(DIRECTIONS) The lines below starting at the line containing "with the CANONICAL" and ending at the line containing "patternN a b_m" are to be repeated exactly, with both ends kept and nothing else added.

========================================================================

import Summits.KontsevichZagierPeriods.Zeta5Search.Barrier.ConeGammaCuspPeriodCanonical

/-!
# ζ(5) search — BARRIER: THE LEXICOGRAPHIC GERM OF THE CUSP SLOPE — one-sided directional derivatives of `σ` at EVERY
# displacement, generic or not, are canonical chamber functionals (file (1) of «THE LEXICOGRAPHIC GERM»)

HONEST FRAMING (cell `pub-zeta5`): systematic search; no irrationality claim unless kernel-certified. MODEL objects
under Brown–Zudilin's (28)+(30) accounting ([BZ22] = arXiv:2210.03391; (28) observed, not proved); nothing here is a
statement about `ζ(5)`, any `γ` of record, the cone's supremum (C2 OPEN) or the value / sign of the cusp slope, of a chamber
weight or of a one-sided derivative at a named direction (DATA of the cell); NO cancellation is quantified; S-E / (TD_A) stay
CONJECTURED; records in print UNMOVED. Prover P2 g42 (item «THE LEXICOGRAPHIC GERM» = P2 g41's successor menu (b), file (1);
plan INBOX 2026-08-28). Sources: P2 g33 `ConeGammaCuspPeriodCanonical` (THE CHAMBER FORMULA: on the closed chamber of a generic
reference `δ₀`, `σ(δ') = Σ_k W_k(δ₀)·φ_k(δ')/h_k(a)` with the CANONICAL chamber weights `W_k(δ₀) = F(P≤(k)) − F(P<(k))`,
`F(A) = Σ_{m<#bkpts−1} patternN a b_m A`), P2 g30 `ConeGammaCuspChamberCover` (`exists_generic_refines`: the top chambers cover `ℝ⁸`).

SETTING. `a` with all 28 forms positive, `T > 0` a period, `σ = cuspSlope a T`, rates `r_k(θ) = φ_k(θ)/h_k(a)`. At a
NON-generic displacement `δ` (some rates tie) `σ` need not be differentiable; along a segment `t ↦ δ + t·Δ` the ties of `δ`
are broken, for ALL small `t > 0`, by the rates of `Δ` — the chamber of `δ + t·Δ` is the LEXICOGRAPHIC chamber of the pair
`(δ, Δ)`: `r_k < r_l` there iff `r_k(δ) < r_l(δ)`, or `r_k(δ) = r_l(δ)` and `r_k(Δ) < r_l(Δ)`.
* `sign_window`, `exists_common_window` — finitely many affine functions of a small parameter `t > 0` have the lexicographic
  sign pattern on a common window `(0, t₀]`; **`exists_lex_window`** — the chamber of `δ + t·Δ` is the lexicographic chamber
  for `0 < t ≤ t₀`; **`exists_generic_refines_lex`** — a generic `δ₀` refining the lexicographic order of `(δ, Δ)` exists (it
  refines `δ` and every `δ + t·Δ`, `0 < t ≤ t₀`);
* **`cuspSlope_add_smul_eq_of_lex` — THE LEXICOGRAPHIC GERM**: for EVERY `δ, Δ` and every generic `δ₀` refining their
  lexicographic order, **`σ(δ + t·Δ) = σ(δ) + t·Σ_k W_k(δ₀)·r_k(Δ)` for all `t ∈ [0, t₀]`** — `σ` is affine on the initial
  segment, with slope the canonical chamber functional of the lexicographic chamber; **`hasDerivWithinAt_cuspSlope_of_lex`** —
  the one-sided directional derivative of `σ` at `δ` along `Δ` EXISTS and is that functional (at a generic `δ` this is P2 g33's
  chamber functional of `δ` for every `Δ`; at `δ = 0` it is `σ(Δ)` itself); `lex_functional_eq` — its value does not depend on
  the choice of `δ₀`;
* **`cuspSlope_symm_add_smul_eq_of_lex` — THE KINK OF `σ` AT `δ` ACROSS `Δ`**: with `δ₀⁺`, `δ₀⁻` refining the lexicographic
  orders of `(δ, Δ)` and `(δ, −Δ)`, **`σ(δ + t·Δ) + σ(δ − t·Δ) − 2σ(δ) = t·Σ_k (W_k(δ₀⁺) − W_k(δ₀⁻))·r_k(Δ)`** on `[0, t₀]` —
  the symmetric second difference is LINEAR in `t`: the conical structure of `σ` at the origin (`σ(Δ) + σ(−Δ)`, the cusp) is
  reproduced at every displacement with ties, with the two lexicographic chambers in place of the top chambers of `±Δ`.
File (2) `ConeGammaCuspSlopeLexWall` reads the kink at a SIMPLE tie as the pooled wall defect of `F`; file (3)
`ConeGammaTranslateLexGerm` transfers both to the translate integral `P` on the coherence ball, at non-generic translates.
NOT here (honest): any value of a chamber weight, derivative or kink at a named direction (DATA); `Φ`, `γ`, C2, S-E's truth, `ζ(5)`.
-/

noncomputable section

========================================================================

(ANSWER FOR THE TASK)
reference `δ₀`, `σ(δ') = Σ_k W_k(δ₀)·φ_k(δ')/h_k(a)` with the CANONICAL chamber weights `W_k(δ₀) = F(P≤(k)) − F(P<(k))`,
`F(A) = Σ_{m<#bkpts−1} patternN a b_m A`), P2 g30 `ConeGammaCuspChamberCover` (`exists_generic_refines`: the top chambers cover `ℝ⁸`).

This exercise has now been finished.